Across all the entries below, count each line that holds "theorem" and report the figure only.

Entries taken from a collection:
▼
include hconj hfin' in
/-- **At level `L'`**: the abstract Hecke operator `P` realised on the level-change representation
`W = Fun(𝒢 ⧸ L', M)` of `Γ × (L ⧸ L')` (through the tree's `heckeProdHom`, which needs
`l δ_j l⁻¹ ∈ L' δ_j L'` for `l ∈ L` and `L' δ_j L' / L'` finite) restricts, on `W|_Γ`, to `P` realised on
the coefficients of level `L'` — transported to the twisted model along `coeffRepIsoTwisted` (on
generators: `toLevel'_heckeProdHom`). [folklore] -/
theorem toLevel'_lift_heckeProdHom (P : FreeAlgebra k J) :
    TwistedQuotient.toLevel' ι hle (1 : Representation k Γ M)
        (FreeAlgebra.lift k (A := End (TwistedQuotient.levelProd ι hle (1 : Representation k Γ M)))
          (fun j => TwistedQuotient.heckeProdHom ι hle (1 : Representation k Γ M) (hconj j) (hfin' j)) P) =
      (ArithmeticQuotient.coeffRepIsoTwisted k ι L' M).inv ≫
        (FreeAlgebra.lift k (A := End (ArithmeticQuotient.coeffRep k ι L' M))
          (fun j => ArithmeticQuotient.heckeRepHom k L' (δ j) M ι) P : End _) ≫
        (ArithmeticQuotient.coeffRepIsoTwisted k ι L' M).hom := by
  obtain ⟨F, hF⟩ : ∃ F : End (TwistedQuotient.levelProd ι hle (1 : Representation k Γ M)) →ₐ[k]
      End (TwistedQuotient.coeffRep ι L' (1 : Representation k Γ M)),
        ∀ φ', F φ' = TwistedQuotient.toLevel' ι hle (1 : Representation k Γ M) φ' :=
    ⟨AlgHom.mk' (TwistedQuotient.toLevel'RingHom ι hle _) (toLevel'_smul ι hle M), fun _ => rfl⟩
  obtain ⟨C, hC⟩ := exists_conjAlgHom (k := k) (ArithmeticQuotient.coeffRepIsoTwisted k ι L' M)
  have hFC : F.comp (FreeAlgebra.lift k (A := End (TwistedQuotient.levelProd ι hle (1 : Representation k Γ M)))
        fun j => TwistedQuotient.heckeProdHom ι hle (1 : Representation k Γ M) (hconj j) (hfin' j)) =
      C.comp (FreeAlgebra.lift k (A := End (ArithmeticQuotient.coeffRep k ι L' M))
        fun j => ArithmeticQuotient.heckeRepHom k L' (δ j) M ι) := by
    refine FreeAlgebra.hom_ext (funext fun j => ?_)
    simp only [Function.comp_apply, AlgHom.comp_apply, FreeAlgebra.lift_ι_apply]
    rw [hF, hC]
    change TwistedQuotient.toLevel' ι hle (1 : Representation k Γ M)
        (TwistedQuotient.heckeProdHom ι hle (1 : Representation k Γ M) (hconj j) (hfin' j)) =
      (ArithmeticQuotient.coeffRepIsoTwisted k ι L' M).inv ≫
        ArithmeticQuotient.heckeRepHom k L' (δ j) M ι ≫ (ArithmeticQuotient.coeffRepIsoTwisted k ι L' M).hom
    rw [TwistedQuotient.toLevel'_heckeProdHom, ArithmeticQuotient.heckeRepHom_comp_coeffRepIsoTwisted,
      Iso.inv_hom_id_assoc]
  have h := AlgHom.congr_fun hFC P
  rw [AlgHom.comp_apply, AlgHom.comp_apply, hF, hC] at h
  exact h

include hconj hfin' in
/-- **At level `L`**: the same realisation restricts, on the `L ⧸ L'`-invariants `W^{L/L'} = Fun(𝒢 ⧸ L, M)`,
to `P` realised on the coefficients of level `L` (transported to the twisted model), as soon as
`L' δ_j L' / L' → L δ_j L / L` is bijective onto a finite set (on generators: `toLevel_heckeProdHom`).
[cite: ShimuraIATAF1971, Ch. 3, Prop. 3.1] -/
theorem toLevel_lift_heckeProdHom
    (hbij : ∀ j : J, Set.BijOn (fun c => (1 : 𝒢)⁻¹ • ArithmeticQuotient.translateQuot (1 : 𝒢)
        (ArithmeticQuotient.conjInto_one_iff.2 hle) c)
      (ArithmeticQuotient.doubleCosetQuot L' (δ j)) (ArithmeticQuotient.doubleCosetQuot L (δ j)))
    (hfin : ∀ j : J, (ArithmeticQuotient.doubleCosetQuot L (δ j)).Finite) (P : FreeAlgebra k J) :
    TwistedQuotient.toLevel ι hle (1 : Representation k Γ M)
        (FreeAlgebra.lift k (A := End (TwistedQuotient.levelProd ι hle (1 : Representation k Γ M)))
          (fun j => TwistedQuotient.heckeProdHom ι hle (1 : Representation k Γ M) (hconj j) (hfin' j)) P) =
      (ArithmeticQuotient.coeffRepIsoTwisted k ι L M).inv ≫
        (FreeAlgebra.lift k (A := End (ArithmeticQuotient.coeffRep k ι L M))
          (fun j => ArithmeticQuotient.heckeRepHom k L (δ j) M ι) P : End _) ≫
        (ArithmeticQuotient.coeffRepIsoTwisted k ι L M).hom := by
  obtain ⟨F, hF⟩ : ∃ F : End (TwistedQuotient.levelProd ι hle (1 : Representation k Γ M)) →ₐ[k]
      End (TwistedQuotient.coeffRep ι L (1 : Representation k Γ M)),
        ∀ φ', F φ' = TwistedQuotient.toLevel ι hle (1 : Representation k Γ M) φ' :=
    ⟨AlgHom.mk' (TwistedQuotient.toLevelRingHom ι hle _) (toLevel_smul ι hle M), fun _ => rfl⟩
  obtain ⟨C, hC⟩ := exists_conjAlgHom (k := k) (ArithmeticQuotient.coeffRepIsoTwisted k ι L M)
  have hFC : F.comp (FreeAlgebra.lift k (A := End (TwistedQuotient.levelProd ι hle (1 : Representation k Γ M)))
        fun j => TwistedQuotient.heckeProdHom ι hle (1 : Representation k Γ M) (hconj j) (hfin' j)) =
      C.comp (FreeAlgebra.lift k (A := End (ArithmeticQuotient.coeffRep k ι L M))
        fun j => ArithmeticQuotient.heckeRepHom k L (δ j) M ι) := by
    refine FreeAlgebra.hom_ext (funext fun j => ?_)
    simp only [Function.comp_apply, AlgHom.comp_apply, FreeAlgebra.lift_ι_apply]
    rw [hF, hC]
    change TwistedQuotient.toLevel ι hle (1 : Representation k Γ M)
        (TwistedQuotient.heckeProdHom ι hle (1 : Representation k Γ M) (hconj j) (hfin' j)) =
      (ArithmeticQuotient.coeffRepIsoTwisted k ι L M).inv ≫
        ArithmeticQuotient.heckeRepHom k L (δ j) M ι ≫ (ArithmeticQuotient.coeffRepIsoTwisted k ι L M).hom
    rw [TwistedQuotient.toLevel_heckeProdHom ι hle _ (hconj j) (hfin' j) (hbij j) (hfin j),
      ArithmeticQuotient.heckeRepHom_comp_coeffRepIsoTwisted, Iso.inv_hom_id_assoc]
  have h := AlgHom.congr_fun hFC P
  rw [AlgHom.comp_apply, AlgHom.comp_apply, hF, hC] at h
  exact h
▲
FINISHED EXERCISE: 2